DIRECTIONS FOR THIS TASK: Please give back only the lines below from the one containing "L4.2(a), an IRREDUCIBLE unitary" to the one containing "Constituent : Submodule ℂ HG → Prop", each repeated word for word, both ends included.

Data items:
####

/-
Origin: expansion seat `planner-pub-hodgecm-pv13-0`, handover v2 2026-08-18T04:15:16Z / repoint 04:17:06Z (`HOME/pub-hodgecm-pv13/lean/Pv13/ConstituentSplit.lean`, md5 6290714f, 275 lines);
landed by the gen-5 packager in gate run 21 as `HodgeCM/PerL34/ConstituentSplit.lean` (import ^import Pv[0-9]+\.→import HodgeCM.PerL34. ×1).
-/
/-
Origin: pub-hodgecm-pv13 (DAG-NODE PROVER #13), node N31h (ii) (PerL v5 ll. 632–635) — the HONEST SPLIT of the
residual field `SideOutputs.allowed_of_pair` / `EulerProduct.ConstituentHalf` into TYPED sub-stubs.  Imports the
LANDED `HodgeCM.PerL34.CharsAssembly` (run 19) and this seat's `Pv13.SchurIsotypic` (→ `HodgeCM.PerL34.SchurIsotypic`).
Proposed place: `HodgeCM/PerL34/ConstituentSplit.lean`, namespace `HodgeCM.PerL34.EulerProduct`.
Nothing cited, nothing asserted: every print / definitional input is a HYPOTHESIS FIELD, labelled (r1)–(r4) as in
HOME/GAPS.md `## pub-hodgecm-pv13` addenda 3–5; the Hilbert-space content in between is KERNEL-PROVED (Schur files).
-/
import Summits.HodgeConjecture.HodgeCM.PerL34.CharsAssembly
import Summits.HodgeConjecture.HodgeCM.PerL34.EulerProductSmoke
import Summits.HodgeConjecture.HodgeCM.PerL34.SchurIsotypic
import Summits.HodgeConjecture.HodgeCM.PerL34.LiftExtension

set_option autoImplicit false

/-!
# N31h (ii) — the constituent half, split into typed sub-stubs

PerL v5 ll. 632–635: "Finally, `π_i` is generated by the `θ(φ,χ'_i)` with `φ_b` in the isotypic parts singled out
in (a), which realise `J⁺` at `ι₁` and `𝟏` at `b ≠ ι₁` as `(𝔤_b,K_b)`-modules [Y1neg, Lemmas 3.1, 3.2]; so every
irreducible constituent of the closure of `π_i` has archimedean component `J⁺ ⊗ 𝟏^{⊗}`, i.e. lies in `𝒜^{1,0}`."

Until now the package carried this as ONE opaque residual (`ConstituentHalf D L : ∀ χ, θ ≠ 0 → allowed χ`, resp.
the two-line field `SideOutputs.allowed_of_pair`).  This file splits it:

* `ConstituentDictionary D L χ` — DATA and typed sub-stubs for one character and one line:
  (r4/D2) a group `G∞` acting unitarily on `L²` (`τ`); (r1) an IRREDUCIBLE unitary `G∞`-representation `V`
  ("`V_{χ̄'} = ⊗_b V_{χ̄'_b}`", BW VIII 2.10/2.14 + node N28); (r2′) the lifts `φ_f ↦ (v ↦ θ(v ⊗ φ_f, χ'))` as
  DENSELY DEFINED equivariant lifts `Schur.DenseLift` (file `LiftExtension`; referee adv2g3-O1): on the Schwartz
  vectors (D2, definition + automorphy of the theta kernel) with a norm bound that is DERIVED from N31e + N31f
  (‖θ(v ⊗ φ_f, χ')‖² = c·vol·I_f(φ_f)·vol_∞·‖v‖² — Rallis' formula for general φ, `RallisUnfold.rallis_inner_product_formula`,
  and the compact factor `CompactFactor`; a labelled field here because this shell does not see `[G_U]`), the bounded
  `G∞`-intertwiners `V → L²` being the KERNEL extensions `DenseLift.lift` / `lift_intertwines`; (l. 633, first clause — the sentence under adjudication, TYPED not assumed true in
  general: it is a field to be discharged) `π_i ⊆` the closed span of their images; (r2) for every irreducible
  constituent `K` of the closure of `π_i` an irreducible unitary `σ_K` of `G∞` whose intertwiner images generate `K`
  topologically ("`K|_{G∞}` is `σ_{K,∞}`-isotypic": admissibility + archimedean factorisation, Harish-Chandra /
  Flath / Borel–Jacquet; Bump, Automorphic Forms and Representations, Thm 3.3.3/3.3.4, p. 296, for `GL_n`).
* `ConstituentDictionary.archType_matches` — KERNEL THEOREM (Schur layer, `Schur.local_component_of_constituent`):
  from the data alone, EVERY constituent's archimedean type is `≅ V` ("has archimedean component `J⁺ ⊗ 𝟏^⊗`").
* `AllowedBridge D fst snd` — the remaining definitional / print clause for a SIDE (two lines): Def 3.2
  (ll. 269–279: allowed ⇔ `π_i ≠ 0` and every constituent in `𝒜^{1,0}`) + the definition of `𝒜^{1,0}` by archimedean
  component (tex §2; BW VI Thm 4.11, VII Prop 4.11) + (r1)'s identification `V ≅ J⁺ ⊗ 𝟏^⊗`: both lifts non-zero and
  both lines' constituents of archimedean type `V` ⇒ `χ` arises from an allowed pair.
* `SideOutputs.ofBridge` — the landed two-line package REBUILT from the split, its residual field now DERIVED:
  `allowed_of_pair = bridge ∘ (archType_matches, archType_matches)`; hence `allowed_all`, `charsDischarge`, and the
  whole N31 chain (`CharsAssembly`) run on the finer inputs.
* `Smoke` — the split is inhabited over the prior one-point torus (`HG = ℂ`, `G∞ = unitary ℂ` acting trivially,
  `V = ℂ`): definitions compute and `archType_matches` fires.
-/

noncomputable section

open scoped InnerProductSpace
open ContinuousLinearMap

namespace HodgeCM
namespace PerL34
namespace EulerProduct

open HodgeCM.Prior.Perl34File
open HodgeCM.PerL34.Schur

/-- An irreducible unitary representation of `G`, bundled with its Hilbert space. -/
structure IrrepPkg (G : Type) [Group G] where
  /-- the representation space -/
  W : Type
  [instNACG : NormedAddCommGroup W]
  [instIPS : InnerProductSpace ℂ W]
  [instCS : CompleteSpace W]
  /-- the unitary action -/
  σ : G →* unitary (W →L[ℂ] W)
  /-- topological irreducibility (only `⊥`, `⊤` are closed invariant subspaces) -/
  irred : Schur.Irreducible σ

attribute [instance] IrrepPkg.instNACG IrrepPkg.instIPS IrrepPkg.instCS

section Dictionary

variable {H HG CG G SK SigIdx SigIdxG : Type*}
variable [NormedAddCommGroup H] [InnerProductSpace ℂ H] [CompleteSpace H]
variable [NormedAddCommGroup HG] [InnerProductSpace ℂ HG] [CompleteSpace HG]
variable [NormedAddCommGroup CG] [NormedSpace ℂ CG]
variable [Group G] [TopologicalSpace G] [TopologicalSpace SK]
variable {C : Perl34.IsolationCore H HG CG G SK SigIdx SigIdxG}
variable {Pl : Type}

/-- **Typed sub-stubs (r1), (r2), (r2′), (r4) of N31h (ii) for ONE character `χ` and ONE line** (see the module
docstring for the print sources of each field).  `HG` is the ambient `L²([G_U])` of the isolation core, in which
the lifts `(L χ).Theta` and the closure of their span `π_i` live. -/
structure ConstituentDictionary (D : Perl34.TorusData C) (L : D.X → LocalFactorDatum Pl HG) (χ : D.X) where
  /-- (r4 / D2) the archimedean group `G∞ = ∏_b G_b` -/
  Gi : Type
  [instGroup : Group Gi]
  /-- (r4 / D2) its unitary action on `L²([G_U])` (right translation) -/
  τ : Gi →* unitary (HG →L[ℂ] HG)
  /-- (r1) PRINT: `V_{χ̄'} = ⊗_b V_{χ̄'_b}`, the isotypic parts singled out in L4.2(a), an IRREDUCIBLE unitary
  representation of `G∞` (BW VIII 2.10, 2.14; node N28 for the weights) -/
  arch : IrrepPkg Gi
  /-- (r2′ / D2) index set of finite test vectors `φ_f` -/
  LiftIdx : Type
  /-- (r2′) the lifts `φ_f ↦ (v ↦ θ(v ⊗ φ_f, χ'))` as DENSELY DEFINED equivariant lifts (adv2g3-O1): fields
  `S, dense, inv, θ₀, equivariant` = (D2/D5) Schwartz vectors, definition and automorphy of the theta kernel;
  field `norm_le` = (r2′-an) DERIVED from N31e (`RallisUnfold.rallis_inner_product_formula`, general φ) + N31f
  (`CompactFactor`): ‖θ(v ⊗ φ_f, χ')‖² = C(φ_f)·‖v‖².  The bounded intertwiners are then KERNEL (`lift` below). -/
  dl : LiftIdx → Schur.DenseLift arch.σ τ
  /-- l. 633 first clause, TYPED: `π_i` (the span of all lifts `θ(φ', χ')`) lies in the closed span of the lifts
  with archimedean component in `V_{χ̄'}` -/
  span_le : Submodule.span ℂ (L χ).Theta ≤ (⨆ j, LinearMap.range (dl j).lift.toLinearMap).topologicalClosure
  /-- (D5) "irreducible constituent of the `L²`-closure of `π_i`", as a predicate on closed subspaces of `L²` -/
  Constituent : Submodule ℂ HG → Prop
  constituent_closed : ∀ K, Constituent K → IsClosed (K : Set HG)
  constituent_inv : ∀ K, Constituent K → Schur.Invariant (Schur.ops τ) K
  constituent_ne_bot : ∀ K, Constituent K → K ≠ ⊥
  constituent_le : ∀ K, Constituent K → K ≤ (Submodule.span ℂ (L χ).Theta).topologicalClosure
  /-- (r2) PRINT: the archimedean component `σ_{K,∞}` of a constituent — an irreducible unitary representation
  of `G∞` … -/
  archType : ∀ K, Constituent K → IrrepPkg Gi
  /-- (r2) … index set and family of `G∞`-intertwiners `σ_{K,∞} → L²` … -/
  GenIdx : Type
  gen : ∀ K (h : Constituent K), GenIdx → ((archType K h).W →L[ℂ] HG)
  gen_intertwines : ∀ K (h : Constituent K) (i : GenIdx), Schur.Intertwines (archType K h).σ τ (gen K h i)
  /-- (r2) … whose images generate `K` topologically ("`K|_{G∞}` is `σ_{K,∞}`-isotypic") -/
  gen_dense : ∀ K (h : Constituent K), K ≤ (⨆ i, LinearMap.range (gen K h i).toLinearMap).topologicalClosure

attribute [instance] ConstituentDictionary.instGroup

namespace ConstituentDictionary

variable {D : Perl34.TorusData C} {L : D.X → LocalFactorDatum Pl HG} {χ : D.X}

/-- **KERNEL (adv2g3-O1)**: the bounded lifts `V_{χ̄'} → L²`, extensions by density of the Schwartz lifts … -/
def lift (δ : ConstituentDictionary D L χ) (j : δ.LiftIdx) : δ.arch.W →L[ℂ] HG := (δ.dl j).lift

/-- … are `G∞`-intertwiners (equivariance passes to the closure). -/
theorem lift_intertwines (δ : ConstituentDictionary D L χ) (j : δ.LiftIdx) :
    Schur.Intertwines δ.arch.σ δ.τ (δ.lift j) :=
  (δ.dl j).lift_intertwines

/-- "Every irreducible constituent of the closure of `π_i` has archimedean component `≅ V_{χ̄'}`." -/
def ArchTypeMatches (δ : ConstituentDictionary D L χ) : Prop :=
  ∀ K (h : δ.Constituent K), ∃ U : δ.arch.W ≃ₗᵢ[ℂ] (δ.archType K h).W,
    ∀ (g : δ.Gi) (x : δ.arch.W), U ((δ.arch.σ g : δ.arch.W →L[ℂ] δ.arch.W) x) =
      ((δ.archType K h).σ g : (δ.archType K h).W →L[ℂ] (δ.archType K h).W) (U x)

/-- **KERNEL THEOREM (the Hilbert-space content of ll. 633–635).**  From the dictionary data alone, every
irreducible constituent of the closure of `π_i` has archimedean component `≅ V_{χ̄'}` — by
`Schur.local_component_of_constituent` (orthogonal projections commute with the action; Schur's lemma via the
continuous functional calculus; density). -/
theorem archType_matches (δ : ConstituentDictionary D L χ) : δ.ArchTypeMatches := by
  intro K hK
  have hKle : K ≤ (⨆ j, LinearMap.range (δ.lift j).toLinearMap).topologicalClosure :=
    (δ.constituent_le K hK).trans
      (Submodule.topologicalClosure_minimal _ δ.span_le (Submodule.isClosed_topologicalClosure _))
  exact Schur.local_component_of_constituent δ.arch.irred (δ.archType K hK).irred δ.lift δ.lift_intertwines K
    (δ.constituent_closed K hK) (δ.constituent_inv K hK) (δ.constituent_ne_bot K hK) hKle (δ.gen K hK)
    (δ.gen_intertwines K hK) (δ.gen_dense K hK)

/-- The closure of `π_i` is itself non-zero (N31h (i)), so the constituent clause is not about the empty set of
subspaces for want of vectors: `θ_φ(χ') ≠ 0` lies in it. -/
theorem theta_mem_closure (δ : ConstituentDictionary D L χ) :
    (L χ).theta ∈ (⨆ j, LinearMap.range (δ.lift j).toLinearMap).topologicalClosure ∧ (L χ).theta ≠ 0 :=
  ⟨δ.span_le (Submodule.subset_span (L χ).theta_mem), (L χ).theta_ne_zero⟩

end ConstituentDictionary

/-- **Typed sub-stub (r3) + Def 3.2 for a SIDE (two lines).**  Def 3.2 (ll. 269–279): `(W_i, μ_i, χ'_i)` is allowed
iff `π_i ≠ 0` and every irreducible constituent of its closure lies in `𝒜^{1,0}`; `𝒜^{1,0}` is membership by
archimedean component `J⁺ ⊗ 𝟏^⊗` (tex §2; BW VI Thm 4.11 / VII Prop 4.11); and `J⁺ ⊗ 𝟏^⊗ ≅ V_{χ̄'}` is (r1).  So:
both lifts non-zero and both lines' constituents of archimedean type `V_{χ̄'_1}`, `V_{χ̄'_2}` ⇒ `χ = χ'_1 ⊠ χ'_2`
arises from an allowed pair (`TorusData.allowed`, the prior interface's reading of Def 3.2). -/
structure AllowedBridge (D : Perl34.TorusData C) (fst snd : D.X → LocalFactorDatum Pl HG) where
  /-- the dictionaries of the two lines, per character -/
  dict₁ : ∀ χ, ConstituentDictionary D fst χ
  dict₂ : ∀ χ, ConstituentDictionary D snd χ
  /-- Def 3.2 + definition of `𝒜^{1,0}` + (r1), as ONE implication into the opaque predicate -/
  allowed_of : ∀ χ, (fst χ).theta ≠ 0 → (snd χ).theta ≠ 0 →
    (dict₁ χ).ArchTypeMatches → (dict₂ χ).ArchTypeMatches → D.allowed χ

namespace AllowedBridge

variable {D : Perl34.TorusData C} {fst snd : D.X → LocalFactorDatum Pl HG}

/-- **The two-line package of the landed `CharsAssembly`, REBUILT from the split**: its residual field
`allowed_of_pair` is now the bridge applied to two KERNEL theorems. -/
def toSideOutputs (B : AllowedBridge D fst snd) : SideOutputs D Pl where
  fst := fst
  snd := snd
  allowed_of_pair χ h₁ h₂ := B.allowed_of χ h₁ h₂ (B.dict₁ χ).archType_matches (B.dict₂ χ).archType_matches

/-- Lemma 4.2(b) for the side in the consumed form, from the split inputs. -/
theorem allowed_all (B : AllowedBridge D fst snd) : ∀ χ : D.X, D.allowed χ :=
  B.toSideOutputs.allowed_all

/-- The one-line residual of `EulerProduct` for the first line, from the split inputs. -/
theorem constituentHalf_fst (B : AllowedBridge D fst snd) : ConstituentHalf D fst :=
  B.toSideOutputs.constituentHalf_fst

/-- The prior / carver `CharsDischarge` package of the side, from the split inputs. -/
def charsDischarge (B : AllowedBridge D fst snd) : Perl34.C4.CharsDischarge D Pl :=
  B.toSideOutputs.charsDischarge

end AllowedBridge

end Dictionary

/-! ### Non-vacuity of the split over the prior one-point torus -/

namespace Smoke

open ConstituentDictionary

/-- The trivial one-dimensional representation of `U(1)` on `ℂ` is irreducible (its only subspaces are `⊥`, `⊤`). -/
def trivIrrep : IrrepPkg (unitary ℂ) where
  W := ℂ
  σ := 1
  irred := fun K _ _ => Ideal.eq_bot_or_top K

/-- A dictionary for the smoke datum (`HG = ℂ`, `Theta = {1}`): `G∞ = U(1)` acting trivially, `V = ℂ`, one lift
(the identity, densely defined on `⊤`), one constituent (`⊤`) of archimedean type the trivial irrep, generated by the identity. -/
def dict (χ : Perl34.SmokeS4.torus.X) : ConstituentDictionary Perl34.SmokeS4.torus (fun _ => datum) χ where
  Gi := unitary ℂ
  τ := 1
  arch := trivIrrep
  LiftIdx := Unit
  dl _ := Schur.DenseLift.top trivIrrep.σ
  span_le := by
    refine Submodule.span_le.mpr fun y _ => Submodule.le_topologicalClosure _ ?_
    exact Submodule.mem_iSup_of_mem () (LinearMap.mem_range.mpr ⟨y, Schur.DenseLift.top_lift_apply _ y⟩)
  Constituent K := K = ⊤
  constituent_closed := by
    rintro K rfl
    rw [Submodule.top_coe]
    exact isClosed_univ
  constituent_inv := by
    rintro K rfl s _ x _
    exact Submodule.mem_top
  constituent_ne_bot := by
    rintro K rfl
    exact top_ne_bot
  constituent_le := by
    rintro K rfl x -
    have h1 : (1 : ℂ) ∈ Submodule.span ℂ datum.Theta := Submodule.subset_span rfl
    have hx : x = x • (1 : ℂ) := by rw [smul_eq_mul, mul_one]
    refine Submodule.le_topologicalClosure _ ?_
    rw [hx]
    exact Submodule.smul_mem _ x h1
  archType _ _ := trivIrrep
  GenIdx := Unit
  gen _ _ _ := ContinuousLinearMap.id ℂ ℂ
  gen_intertwines _ _ _ g := rfl
  gen_dense := by
    rintro K rfl y -
    exact Submodule.le_topologicalClosure _ (Submodule.mem_iSup_of_mem () (LinearMap.mem_range.mpr ⟨y, rfl⟩))

/-- The kernel theorem fires on the smoke dictionary: the constituent `⊤ = ℂ` is equivariantly isometric to `V = ℂ`. -/
theorem archType_matches_smoke (χ : Perl34.SmokeS4.torus.X) : (dict χ).ArchTypeMatches :=
  (dict χ).archType_matches

/-- The bridge over the one-point torus (`allowed ≡ True`). -/
def bridge : AllowedBridge Perl34.SmokeS4.torus (fun _ => datum) (fun _ => datum) where
  dict₁ := dict
  dict₂ := dict
  allowed_of _ _ _ _ _ := trivial

/-- The rebuilt side package is inhabited and yields "every character is allowed". -/
theorem allowed_all_bridge : ∀ χ : Perl34.SmokeS4.torus.X, Perl34.SmokeS4.torus.allowed χ :=
  bridge.allowed_all

end Smoke

end EulerProduct
end PerL34
end HodgeCM

end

####

RESULT:
  /-- (r1) PRINT: `V_{χ̄'} = ⊗_b V_{χ̄'_b}`, the isotypic parts singled out in L4.2(a), an IRREDUCIBLE unitary
  representation of `G∞` (BW VIII 2.10, 2.14; node N28 for the weights) -/
  arch : IrrepPkg Gi
  /-- (r2′ / D2) index set of finite test vectors `φ_f` -/
  LiftIdx : Type
  /-- (r2′) the lifts `φ_f ↦ (v ↦ θ(v ⊗ φ_f, χ'))` as DENSELY DEFINED equivariant lifts (adv2g3-O1): fields
  `S, dense, inv, θ₀, equivariant` = (D2/D5) Schwartz vectors, definition and automorphy of the theta kernel;
  field `norm_le` = (r2′-an) DERIVED from N31e (`RallisUnfold.rallis_inner_product_formula`, general φ) + N31f
  (`CompactFactor`): ‖θ(v ⊗ φ_f, χ')‖² = C(φ_f)·‖v‖².  The bounded intertwiners are then KERNEL (`lift` below). -/
  dl : LiftIdx → Schur.DenseLift arch.σ τ
  /-- l. 633 first clause, TYPED: `π_i` (the span of all lifts `θ(φ', χ')`) lies in the closed span of the lifts
  with archimedean component in `V_{χ̄'}` -/
  span_le : Submodule.span ℂ (L χ).Theta ≤ (⨆ j, LinearMap.range (dl j).lift.toLinearMap).topologicalClosure
  /-- (D5) "irreducible constituent of the `L²`-closure of `π_i`", as a predicate on closed subspaces of `L²` -/
  Constituent : Submodule ℂ HG → Prop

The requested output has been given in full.